We prove the intermediate claim HfjSet: apply_fun f j ∈ space_family_set (const_space_family J R R_standard_topology) j.

An exact proof term for the current goal is (Hfcoords j HjJ).

We prove the intermediate claim HfjR: apply_fun f j ∈ R.

rewrite the current goal using (space_family_set_const_space_family J R R_standard_topology j HjJ) (from right to left).

An exact proof term for the current goal is HfjSet.

We prove the intermediate claim Hgpred: total_function_on g J (space_family_union J (const_space_family J R R_standard_topology)) ∧ functional_graph g ∧ ∀i0 : set, i0 ∈ J → apply_fun g i0 ∈ space_family_set (const_space_family J R R_standard_topology) i0.

An exact proof term for the current goal is (SepE2 (𝒫 (setprod J (space_family_union J (const_space_family J R R_standard_topology)))) (λg0 : set ⇒ total_function_on g0 J (space_family_union J (const_space_family J R R_standard_topology)) ∧ functional_graph g0 ∧ ∀i0 : set, i0 ∈ J → apply_fun g0 i0 ∈ space_family_set (const_space_family J R R_standard_topology) i0) g Hg).

We prove the intermediate claim Hgcoords: ∀i0 : set, i0 ∈ J → apply_fun g i0 ∈ space_family_set (const_space_family J R R_standard_topology) i0.

An exact proof term for the current goal is (andER (total_function_on g J (space_family_union J (const_space_family J R R_standard_topology)) ∧ functional_graph g) (∀i0 : set, i0 ∈ J → apply_fun g i0 ∈ space_family_set (const_space_family J R R_standard_topology) i0) Hgpred).

We prove the intermediate claim HgjSet: apply_fun g j ∈ space_family_set (const_space_family J R R_standard_topology) j.

An exact proof term for the current goal is (Hgcoords j HjJ).

We prove the intermediate claim HgjR: apply_fun g j ∈ R.

rewrite the current goal using (space_family_set_const_space_family J R R_standard_topology j HjJ) (from right to left).

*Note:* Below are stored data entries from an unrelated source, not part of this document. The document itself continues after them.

import Mathlib
import Literature.MathematicalPhysics.QuantumFieldTheory.Balaban1983to89.B9SectDL2Decay

/-!
# `Balaban1983to89.B9SectDWeightedNeumann` — [Balaban1985BackgroundPropagators] Sect. D, the Neumann series (3.130)
in the WEIGHTED ROW-SUM NORM: the decay rate is lost ONCE (σ), not twice — a kernel-checked sharpening of the
bookkeeping of `…B9SectDL2Decay.rightEntry_majorant`, recorded by the adversarial reader 1 (cell GAPS G-A21-1 (ii),
C-A22-1 / G-A22-1); v1.1 = docstring-only DOCFIX (quotation of (3.130) closed where the print ends, p. 422 exception clause added)

CITATION HEADER (lean-in-tree rule 2026-08-18).  Source under reading: T. Bałaban, *Propagators for lattice gauge
theories in a background field*, Commun. Math. Phys. **99**, 389–434 (1985), doi:10.1007/bf01240355
[`Balaban1985BackgroundPropagators`] (cell paper B9; journal page = PDF page + 388), and T. Bałaban, *Propagators and
renormalization transformations for lattice gauge theories. II*, Commun. Math. Phys. **96**, 223–250 (1984)
[`Balaban1984PropagatorsII`] (cell paper B6 = ref. [4] of B9).  PRINTED INPUTS (statements only): (3.130) p. 421:
*"From (3.120) we get G = G₀(I − Δ′_πG₀)⁻¹ = Σ_{n=0}^∞ G₀(Δ′_πG₀)ⁿ. (3.130)"* (the display ENDS there; the expansion
G₀ + G₀Δ′_πG₀ + ⋯ used below is the n = 0, 1 terms of that sum, not a printed identity — DOCFIX v1.1 after XREAD
C-pv27-21 R1 = G-pv10-10 V3); p. 422 after (3.131): *"This inequality and Theorem 3.3 for G₀ imply a convergence of
the series (3.130), for α₀ sufficiently small, in all norms appearing on the left-hand sides of the inequalities
(3.42)–(3.47), except the inequality involving the Laplace operator in (3.42). Thus we have Theorem 3.3. for G, with
this exception."*; p. 423, the Hölder display for the terms of
(3.138) ending in *"e^{−(1−α)δ₀d(y,y′)}O(1)Mα₀(L^{j′}η)^{−2}|A|"* and, after Theorem 3.12: *"Let us denote a common,
best possible, decay rate for all these operators by δ₀. It is a positive, absolute constant depending on d and L
only."*; [4] Lemma 2.1 (2.54) p. 233 (the triangle inequality for the multiscale distance d, `B6RandomWalk.Triangle254`)
and (2.61) p. 234 (the row sum, `B11SectG.RowSum`).

WHAT IS REPRODUCED.  The landed module `…B9SectDL2Decay` renders the Neumann bookkeeping of (3.130) over abstract
block majorants (`B11SectG.HasMaj`): `rightEntry_majorant` needs ρ + 2σ ≤ δ₁ and q = κ₂κ₁Bθc(σ)² < 1 — the rate σ is
paid once for the composition K′ = G₀T′ and once more inside the Neumann series (`B11SectG.neumann_majorant`), both
through the convolution estimate `B11SectG.conv_exp_le`.  The cell's adversarial reader (GAPS G-A21-1 (ii)) remarked that
running the same argument in the weighted row-sum norm ‖N‖_ρ := sup_y Σ_{y′} N(y,y′)e^{ρd(y,y′)} loses the rate ONLY
ONCE.  This module makes that remark KERNEL, over the same vocabulary and with nothing re-typed:

* `WRow g ρ N M` — the weighted row-sum bound ‖N‖_ρ ≤ M for a majorant kernel N ≥ 0 on 𝔅 × 𝔅;
* `wrow_conv` — SUBMULTIPLICATIVITY: ‖N₁ ∗_κ N₂‖_ρ ≤ κ‖N₁‖_ρ‖N₂‖_ρ for the 𝔅-convolution Σ_{y″}N₁(y,y″)κN₂(y″,y′)
  of `B11SectG.hasMaj_comp` (one use of the triangle inequality (2.54) per composition, NO row sum);
* `wrow_of_exp` — the only place a row sum enters: θe^{−δd} has ‖·‖_ρ ≤ θc whenever ρ + σ ≤ δ and `RowSum g σ c`;
* `conv_wrow_exp` — Σ_{y″}N(y,y″)e^{−ρd(y″,y′)} ≤ ‖N‖_ρ e^{−ρd(y,y′)}: a weighted-norm kernel composed with a
  rate-ρ majorant keeps the rate ρ EXACTLY;
* `neumann_majorant_wrow` — the Neumann series (3.130)/(188) for K′ given ONLY by its weighted-norm bound m: if
  q := κ₂m < 1 then 𝔄₀ = S + K′𝔄₀ has majorant A(1 − q)⁻¹e^{−ρd} — rate ρ of S preserved, no margin at all;
* `rightEntry_majorant_wrow` — the sharpened form of `B9SectDL2Decay.rightEntry_majorant`: G₀ and T′ = Δ′_π with
  exp-majorants at rate δ₁, ρ + σ ≤ δ₁ (ONE σ), q = κ₂·(κ₁Bθc)·c — the same power c² as before, because ‖G₀‖_ρ ≤ Bc
  and ‖T′‖_ρ ≤ θc each need the row sum once (G-A22-1: the reader's remark claimed «q ∝ c, not c²» — true only when
  G₀ carries its OWN weighted-norm bound, e.g. G₀ = I in the reader's toy; `rightEntry_majorant_wrow'` is that variant,
  q = κ₂κ₁m_Gθc);
* an `example` (no new declaration) — specialising K′ to an exp-majorant reproduces `B11SectG.neumann_majorant`
  exactly (same q = κθc, same ρ + σ ≤ δ), so the weighted-norm lemma is a strict generalisation, not a rival.

WHAT IS NOT CLAIMED.  Nothing about the operators themselves: G₀, T′, their majorants and the a priori bound are
hypotheses, exactly as in `…B9SectDL2Decay`; the print's "α₀ sufficiently small" is the explicit q < 1.  The loss σ
itself is intrinsic (GAPS G-A21-1 (i): the exact ℤ-witness shows the resolvent of a rate-δ kernel has rate < δ for
every q > 0), so no version of this bookkeeping recovers Theorem 3.1's δ₀ for G — the print's p. 423 redefinition of
δ₀ stands.  Value = kernel certificate + corrected constant, NOT summit progress.
-/

namespace Literature.MathematicalPhysics.QuantumFieldTheory.Balaban1983to89.B9SectDWeightedNeumann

An exact proof term for the current goal is HgjSet.

rewrite the current goal using (power_real_coord_clipped_diff_eq_R_bounded_distance J f g j HjJ Hf Hg) (from left to right).

An exact proof term for the current goal is (R_bounded_distance_in_R (apply_fun f j) (apply_fun g j) HfjR HgjR).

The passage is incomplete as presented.